● **Task prompt**:
Nothing but a number should be written: the count of lines below that contain "coefficients".

[Collection entries]
________________
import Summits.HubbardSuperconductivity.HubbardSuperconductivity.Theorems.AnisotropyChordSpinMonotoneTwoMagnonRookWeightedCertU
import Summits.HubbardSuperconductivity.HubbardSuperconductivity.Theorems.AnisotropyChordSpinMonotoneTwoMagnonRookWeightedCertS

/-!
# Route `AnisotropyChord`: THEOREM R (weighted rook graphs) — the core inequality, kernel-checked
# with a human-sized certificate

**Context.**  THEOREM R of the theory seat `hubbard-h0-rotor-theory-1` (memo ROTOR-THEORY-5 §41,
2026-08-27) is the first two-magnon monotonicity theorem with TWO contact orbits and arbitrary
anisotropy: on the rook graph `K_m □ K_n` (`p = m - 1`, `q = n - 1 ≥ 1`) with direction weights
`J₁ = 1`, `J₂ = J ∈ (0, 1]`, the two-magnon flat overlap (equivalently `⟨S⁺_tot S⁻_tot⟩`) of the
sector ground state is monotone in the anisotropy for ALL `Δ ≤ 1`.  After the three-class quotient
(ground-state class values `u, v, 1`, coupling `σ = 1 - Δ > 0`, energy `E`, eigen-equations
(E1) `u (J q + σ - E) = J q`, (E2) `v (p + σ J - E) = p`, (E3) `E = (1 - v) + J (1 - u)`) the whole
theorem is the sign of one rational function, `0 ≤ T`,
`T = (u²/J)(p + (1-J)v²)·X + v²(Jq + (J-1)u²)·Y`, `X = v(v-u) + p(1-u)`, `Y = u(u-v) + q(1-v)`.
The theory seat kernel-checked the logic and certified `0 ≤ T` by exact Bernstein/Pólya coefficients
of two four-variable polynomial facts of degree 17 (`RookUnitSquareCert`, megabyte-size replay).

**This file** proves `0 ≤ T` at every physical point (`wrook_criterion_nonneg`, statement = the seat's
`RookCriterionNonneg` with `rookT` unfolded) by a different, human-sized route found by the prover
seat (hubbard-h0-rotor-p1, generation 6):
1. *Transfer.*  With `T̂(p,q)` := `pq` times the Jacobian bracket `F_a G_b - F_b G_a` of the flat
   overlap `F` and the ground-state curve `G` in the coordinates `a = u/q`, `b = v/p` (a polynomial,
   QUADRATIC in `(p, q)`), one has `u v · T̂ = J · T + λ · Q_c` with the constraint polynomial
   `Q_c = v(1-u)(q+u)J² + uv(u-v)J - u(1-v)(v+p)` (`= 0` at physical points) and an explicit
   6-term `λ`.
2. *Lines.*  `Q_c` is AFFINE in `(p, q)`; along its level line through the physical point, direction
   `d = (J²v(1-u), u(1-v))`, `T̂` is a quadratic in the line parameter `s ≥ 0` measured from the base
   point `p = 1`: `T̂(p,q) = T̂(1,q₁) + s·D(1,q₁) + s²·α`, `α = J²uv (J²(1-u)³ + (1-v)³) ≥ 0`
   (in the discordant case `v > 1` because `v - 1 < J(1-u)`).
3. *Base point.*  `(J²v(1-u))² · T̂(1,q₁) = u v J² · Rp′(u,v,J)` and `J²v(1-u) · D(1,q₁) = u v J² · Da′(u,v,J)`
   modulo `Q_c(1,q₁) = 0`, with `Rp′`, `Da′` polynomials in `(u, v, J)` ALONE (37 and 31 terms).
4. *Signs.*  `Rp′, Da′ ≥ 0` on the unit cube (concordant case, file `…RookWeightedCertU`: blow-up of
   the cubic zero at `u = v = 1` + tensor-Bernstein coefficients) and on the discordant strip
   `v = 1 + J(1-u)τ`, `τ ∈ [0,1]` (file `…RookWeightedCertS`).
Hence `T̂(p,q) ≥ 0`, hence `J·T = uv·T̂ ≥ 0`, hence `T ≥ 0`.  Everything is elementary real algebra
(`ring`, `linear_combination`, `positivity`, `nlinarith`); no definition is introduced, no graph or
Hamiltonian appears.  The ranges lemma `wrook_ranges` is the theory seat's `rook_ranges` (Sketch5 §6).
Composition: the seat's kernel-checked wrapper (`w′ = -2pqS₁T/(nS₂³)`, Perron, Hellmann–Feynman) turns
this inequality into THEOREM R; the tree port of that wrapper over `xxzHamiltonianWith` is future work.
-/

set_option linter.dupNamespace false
________________
● **Answer for the task**:
2